The entries below contain a line with "theorem map_trace_eq_neg (hJ" and a line with "have h2 : X". Quote exactly those two lines and all lines between them.

▶ Dataset excerpts:
***

/-!
# K2_E3 road (h413), (SC-an) cone, road «HC-14-ell», piece E3d∕E3e: THE CENTRE OF `𝔲(3)` (HC1970 VI §1 Lemmas 26–27) AND THE ASSEMBLED STATEMENT

Cell `pub/hodgecm-mathlib`, crux H413 = `stmt-HodgeConjecture-24833` (supports-only, `--as helper`), Track B «K2-LIT» engine E3, leaf (SC-an) ⟸ letter «HC-14-ell»
⟸ (E5) its Lie twin «HC13-Lie-ell» (cand `sig_K2E3HC13LieEllRankOne`, (SC-an) lead K2E3-p14 (g3)).  Harish-Chandra proves Theorem 13 for a REDUCTIVE `𝔤` by first
passing to the semisimple part ([HarishChandra1970] Part VI §1, Lemmas 26–27 p. 47: `𝔤 = 𝔷 ⊕ 𝔤₁`, orbits are translates along the centre) and then running the
`𝔤₀`-induction, whose last step at the origin (VI §7) is the sibling ★ `K2E3HC13LieZeroStretching.hc13Lie_traceZero_of_forall_ne_zero` — necessarily stated on
`𝔰𝔲 = {X ∈ 𝔲 | tr X = 0}`: at a non-zero CENTRAL point `a·1` the `𝔤₀`-property is the whole theorem again (translate by `−a·1`), so the stretching hypothesis
«every non-zero point is good» is only dischargeable on the semisimple part.

THIS FILE: (§1) the centre reduction **`hc13Lie_of_traceZero`** — the Lie letter for ALL admissible `X ∈ 𝔲(σ,J)` (any compact `S`) from the letter for the
TRACE-ZERO admissible `X` (all compact `S'`): write `X = a·1 + X₁`, `a = tr X ∕ 3` (`σ a = −a` because `σ(tr X) = −tr X` on `𝔲` when `J` is invertible), so
`X₁ ∈ 𝔰𝔲`, `discr χ_{X₁} = discr χ_X` (★ `discr_sub_smul_one_fin_three`), `Z_U(X₁) = Z_U(X)`, `gXg⁻¹ = a·1 + gX₁g⁻¹`, and `Θ(gXg⁻¹) = Θ_a(gX₁g⁻¹)` with
`Θ_a = Θ(a·1 + ·)` supported in the compact set `S̃ = {Z − (tr Z'∕3)·1 : Z, Z' ∈ S}`-type image (the trace of `X` is the trace of its conjugate in `S`, so `a`
ranges over a compact set); (§2) the ASSEMBLED statement **`hc13Lie_of_forall_ne_zero`**: IF every non-zero `X₀ ∈ 𝔰𝔲(σ,J)` is good (HC's `𝔤₁ ∖ {0} ⊆ 𝔤₀`,
Θ-form: window `V ∈ 𝓝 X₀` + constant for Borel `Θ ≤ M` supported in `V` and all trace-zero admissible `X`) THEN the Lie letter holds at every compact `S`
for all admissible `X` — the conclusion of the cand `sig_K2E3HC13LieEllRankOne` verbatim (any continuous `σ`, any `J` with `IsUnit J.det`, any measure `μ`).
So the Lie letter (hence, through E5, the group letter and (SC-an)) needs EXACTLY the `𝔤₀`-statements at the non-zero points of `𝔰𝔲`: non-nilpotent
`X₀ = s + n` (`s ≠ 0` non-central semisimple: descent, pieces E2∕E4) and nilpotent `X₀ ≠ 0` (pieces E3a–c).

HONEST LABEL: `--supports stmt-HodgeConjecture-24833 --as helper`, count-neutral; HC_CM is proved only modulo the 7 printed citations (2 remaining named inputs:
hLiu418 = `stmt-HodgeConjecture-24832`, h413 = `stmt-HodgeConjecture-24833`) until rung 0 closes; (SC-an) and «HC-14-ell» are NOT proved here.

## References
* [HarishChandra1970] Harish-Chandra (notes by G. van Dijk), *Harmonic Analysis on Reductive p-adic Groups*, LNM 162 (1970): Part VI §1 Lemmas 26–27 p. 47
  (reduction to the semisimple part), §2 p. 51 (`𝔤₀`), §7 pp. 59–60; Part V §3 Theorem 13 p. 44.
* [Rogawski1990] J. D. Rogawski, *Automorphic Representations of Unitary Groups in Three Variables*, Ann. of Math. Stud. 123 (1990), §7.3 p. 97.
* [Humphreys1972] J. E. Humphreys, *Introduction to Lie Algebras and Representation Theory*, GTM 9 (1972), §23.2 (centre invariance of the discriminant).
-/

set_option autoImplicit false
set_option linter.dupNamespace false

noncomputable section

open MeasureTheory Measure Set Filter Topology Polynomial
open scoped NNReal ENNReal MatrixGroups WithZero
open Literature.NumberTheory.Automorphic Literature.NumberTheory.Automorphic.UnitaryGroup
open Literature.NumberTheory.GaloisRepresentations Literature.NumberTheory.GaloisRepresentations.IsNonarchimedeanLocalField

open Summit.HodgeConjecture.HodgeConjecture.Cruxes.H413.K2E3HC13LieStretchingKit
open Summit.HodgeConjecture.HodgeConjecture.Cruxes.H413.K2E3HC13LieZeroStretching

namespace Summit.HodgeConjecture.HodgeConjecture.Cruxes.H413.K2E3HC13LieCentreReduction

variable {K : Type*} [Field K] [Valued K ℤᵐ⁰] [ValuativeRel K] [IsNonarchimedeanLocalField K]
  (σ : K →+* K) {J : Matrix (Fin 3) (Fin 3) K}

/-! ## §1 Algebra of the centre: `σ(tr X) = −tr X` on `𝔲`, `X − a·1 ∈ 𝔰𝔲`, invariants unchanged -/

omit [Valued K ℤᵐ⁰] [ValuativeRel K] [IsNonarchimedeanLocalField K] in
/-- On `𝔲(σ,J)` with `J` invertible the trace is `σ`-imaginary: `σ(tr X) = −tr X` (`X = −J⁻¹(σX)ᵀJ`). [cite: Rogawski1990, §1.9 p. 8] -/
theorem map_trace_eq_neg (hJ : IsUnit J.det) {X : Matrix (Fin 3) (Fin 3) K} (hX : (X.map σ).transpose * J + J * X = 0) :
    σ (Matrix.trace X) = -Matrix.trace X := by
  have h1 : J * X = -((X.map σ).transpose * J) := eq_neg_of_add_eq_zero_right hX
  have h2 : X = J⁻¹ * -((X.map σ).transpose * J) := by
    rw [← h1, ← Matrix.mul_assoc, Matrix.nonsing_inv_mul J hJ, Matrix.one_mul]
  have h3 : Matrix.trace X = -Matrix.trace (X.map σ) := by
    conv_lhs => rw [h2]
    rw [Matrix.mul_neg, Matrix.trace_neg, ← Matrix.mul_assoc, Matrix.trace_mul_comm, ← Matrix.mul_assoc, Matrix.mul_nonsing_inv J hJ, Matrix.one_mul,
      Matrix.trace_transpose]
  have h4 : Matrix.trace (X.map σ) = σ (Matrix.trace X) := by
    simp only [Matrix.trace, Matrix.diag_apply, Matrix.map_apply]
    exact (_root_.map_sum σ _ _).symm
  rw [← h4, h3, neg_neg]

omit [Valued K ℤᵐ⁰] [ValuativeRel K] [IsNonarchimedeanLocalField K] in
/-- A `σ`-imaginary scalar matrix lies in `𝔲`, so `X − a·1 ∈ 𝔲` for `X ∈ 𝔲` and `σ a = −a`. [cite: HarishChandra1970, Part VI §1 Lemma 27 p. 47] -/
theorem sub_smul_one_mem_lieU {a : K} (ha : σ a = -a) {X : Matrix (Fin 3) (Fin 3) K} (hX : (X.map σ).transpose * J + J * X = 0) :
    ((X - a • (1 : Matrix (Fin 3) (Fin 3) K)).map σ).transpose * J + J * (X - a • (1 : Matrix (Fin 3) (Fin 3) K)) = 0 := by
  have hmap : (a • (1 : Matrix (Fin 3) (Fin 3) K)).map σ = σ a • (1 : Matrix (Fin 3) (Fin 3) K) := by
    ext i j
    by_cases h : i = j
    · subst h; simp
    · simp [Matrix.one_apply_ne h]
  rw [Matrix.map_sub _ (map_sub σ), hmap, ha, Matrix.transpose_sub, Matrix.transpose_smul, Matrix.transpose_one, Matrix.sub_mul, Matrix.mul_sub, Matrix.smul_mul,
    Matrix.mul_smul, Matrix.one_mul, Matrix.mul_one, neg_smul]
  rw [show (X.map σ).transpose * J - -(a • J) + (J * X - a • J) = (X.map σ).transpose * J + J * X by abel, hX]

omit [Valued K ℤᵐ⁰] [ValuativeRel K] [IsNonarchimedeanLocalField K] in
/-- Conjugation fixes the centre: `g(X − a·1)g⁻¹ = gXg⁻¹ − a·1`. [cite: HarishChandra1970, Part VI §1 Lemma 27 p. 47] -/
theorem conj_sub_smul_one (g : ↥(unitaryGroupOfForm σ J)) (X : Matrix (Fin 3) (Fin 3) K) (a : K) :
    ((g : GL (Fin 3) K) : Matrix (Fin 3) (Fin 3) K) * (X - a • (1 : Matrix (Fin 3) (Fin 3) K)) * (((g : GL (Fin 3) K)⁻¹ : GL (Fin 3) K) : Matrix (Fin 3) (Fin 3) K) =
      ((g : GL (Fin 3) K) : Matrix (Fin 3) (Fin 3) K) * X * (((g : GL (Fin 3) K)⁻¹ : GL (Fin 3) K) : Matrix (Fin 3) (Fin 3) K) - a • (1 : Matrix (Fin 3) (Fin 3) K) := by
  rw [Matrix.mul_sub, Matrix.sub_mul, Matrix.mul_smul, Matrix.mul_one, Matrix.smul_mul, Units.mul_inv]

omit [Valued K ℤᵐ⁰] [ValuativeRel K] [IsNonarchimedeanLocalField K] in
/-- `discr χ_{X − a·1} = discr χ_X` (★ `discr_sub_smul_one_fin_three`). [cite: Humphreys1972, §23.2] -/
theorem charpoly_discr_sub_smul_one (X : Matrix (Fin 3) (Fin 3) K) (a : K) : (X - a • (1 : Matrix (Fin 3) (Fin 3) K)).charpoly.discr = X.charpoly.discr :=
  Literature.LinearAlgebra.Matrix.discr_sub_smul_one_fin_three X a

/-! ## §2 The centre reduction (HC Lemmas 26–27 for `𝔲 = 𝔷 ⊕ 𝔰𝔲`) -/

variable [MeasurableSpace ↥(unitaryGroupOfForm σ J)] [BorelSpace ↥(unitaryGroupOfForm σ J)] (μ : Measure ↥(unitaryGroupOfForm σ J))
  [MeasurableSpace (Matrix (Fin 3) (Fin 3) K)] [BorelSpace (Matrix (Fin 3) (Fin 3) K)]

***

▶ Written response:
theorem map_trace_eq_neg (hJ : IsUnit J.det) {X : Matrix (Fin 3) (Fin 3) K} (hX : (X.map σ).transpose * J + J * X = 0) :
    σ (Matrix.trace X) = -Matrix.trace X := by
  have h1 : J * X = -((X.map σ).transpose * J) := eq_neg_of_add_eq_zero_right hX
  have h2 : X = J⁻¹ * -((X.map σ).transpose * J) := by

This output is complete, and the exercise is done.